**** Given records ****
import Literature.NumberTheory.Rogawski1990.LocalTransfer
import HarnessLib

/-!
# Rescaling a transfer factor by a constant: `(c • Δ)(γ_H, γ) := c · Δ(γ_H, γ)` — the sign plumbing `Δ‴_v = ε_v(H) · Δ_v^{print}`
(Rogawski, *Automorphic Representations of Unitary Groups in Three Variables* (1990), §4.3 p. 43, §4.9 p. 55, §14.6 p. 242;
Langlands–Shelstad (1987), §1)

Topic `NumberTheory/Rogawski1990`; namespace `Literature.NumberTheory.Rogawski1990`.  ONE DEFINITION WITH BODY + its `rfl` unfolding; no named fact
(net debt 0), no instance, no notation, no attribute removal, no `sorry`.  This file ASSERTS NOTHING.  Cell `pub/hodgecm-mathlib` (D-0151), crux H413 =
`stmt-HodgeConjecture-24833`; organ B1 «SIGN-RESCALE» of referee F0P2-ref1 (g10) objection ⑧ r353 (the Day-X D7αᵀ recipe needs the UNSIGNED letters at print's
factor `Δ°_v := ε_v(H) · Δ‴_v` from the closer's SIGNED exports at the factor of record `Δ‴_v`); seat F0P2-p06 (g14).

WHY.  ★ `TransferFactorData` [§4.3 p. 43] records a transfer factor `Δ(γ_H, γ)` AS DATA: a function vanishing off the matching relation and a class function in
each variable.  All three axioms are invariant under multiplication by a constant `c ∈ ℂ`, so `c · Δ` is again a transfer factor for the SAME relation.  Print's
factor `Δ_v` of [§4.9 p. 55] and the tree's factor of record `Δ‴_v` (★ `finExplicitCollection`) differ on an inner form by the sign `ε_v(H) = ω_{L_w∕L⁺_v}(−det H)
∈ {±1}` (★ `FinExplicitTransferFactorLeviStratumFrame`, «κ-SIGN»; the product formula holds for print's factor only up to `c = ±1` [§14.6 p. 242]); `Δ.constMul ε`
is the plumbing that moves this sign between the factor and the member traces of the character identity (13.1.4) (★ `CharIdentityOnTestFunctionsSigned`), see
the sibling theorems-only module `CharIdentityOnTestFunctionsSignTransport`.
* **`TransferFactorData.constMul T c`** — `Δ := fun γ_H γ => c * T.Δ γ_H γ`; `constMul_Δ` (`rfl`).  The algebra (`constMul_one`, `constMul_constMul`, extensionality in `Δ`)
  is in the theorems-only sibling `CharIdentityOnTestFunctionsSignTransport` §0.
HONEST SCOPE.  A definition and its unfolding; HC_CM is proved only modulo the printed citations (2 remaining named inputs hLiu418, h413) until
rung 0 closes; this file proves no printed statement.

## References
* [Rogawski1990] J. D. Rogawski, *Automorphic Representations of Unitary Groups in Three Variables*, Ann. of Math. Studies 123 (1990): §4.3 p. 43 (transfer
  factors, (4.3.1)–(4.3.2)), §4.9 p. 55 (the local factor), §14.6 p. 242 (product formula up to a sign).
* [LanglandsShelstad1987] R. P. Langlands, D. Shelstad, *On the definition of transfer factors*, Math. Ann. 278 (1987): §1.
-/

noncomputable section

namespace Literature.NumberTheory.Rogawski1990

variable {A B : Type*} [Group A] [Group B] {R : A → B → Prop}

/-- **The rescaled transfer factor `(c • Δ)(γ_H, γ) := c · Δ(γ_H, γ)`** for a constant `c ∈ ℂ`: it vanishes off the matching relation and is a class function in
each variable because `Δ` is.  Used with `c = ε_v(H) ∈ {±1}` to pass between the tree's factor of record `Δ‴_v` and print's `Δ_v = ε_v(H) · Δ‴_v` on an inner form.
[cite: Rogawski1990, §4.3 p. 43; §14.6 p. 242] [cite: LanglandsShelstad1987, §1] -/
def TransferFactorData.constMul (T : TransferFactorData A B R) (c : ℂ) : TransferFactorData A B R :=
  { Δ := fun a b => c * T.Δ a b
    eq_zero_of_not_rel := fun a b hn => (congrArg (fun z : ℂ => c * z) (T.eq_zero_of_not_rel a b hn)).trans (mul_zero c)
    conj_left := fun a b x => congrArg (fun z : ℂ => c * z) (T.conj_left a b x)
    conj_right := fun a b y => congrArg (fun z : ℂ => c * z) (T.conj_right a b y) }

/-- `(Δ.constMul c)(γ_H, γ) = c · Δ(γ_H, γ)` (definitional). [cite: Rogawski1990, §4.3 p. 43] -/
theorem TransferFactorData.constMul_Δ (T : TransferFactorData A B R) (c : ℂ) (a : A) (b : B) :
    (T.constMul c).Δ a b = c * T.Δ a b :=
  rfl

end Literature.NumberTheory.Rogawski1990

end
****
- _How to complete this task_
Each line of the data in which the string "formula" appears needs to be copied.

- _Solution for this exercise_
∈ {±1}` (★ `FinExplicitTransferFactorLeviStratumFrame`, «κ-SIGN»; the product formula holds for print's factor only up to `c = ±1` [§14.6 p. 242]); `Δ.constMul ε`
  factors, (4.3.1)–(4.3.2)), §4.9 p. 55 (the local factor), §14.6 p. 242 (product formula up to a sign).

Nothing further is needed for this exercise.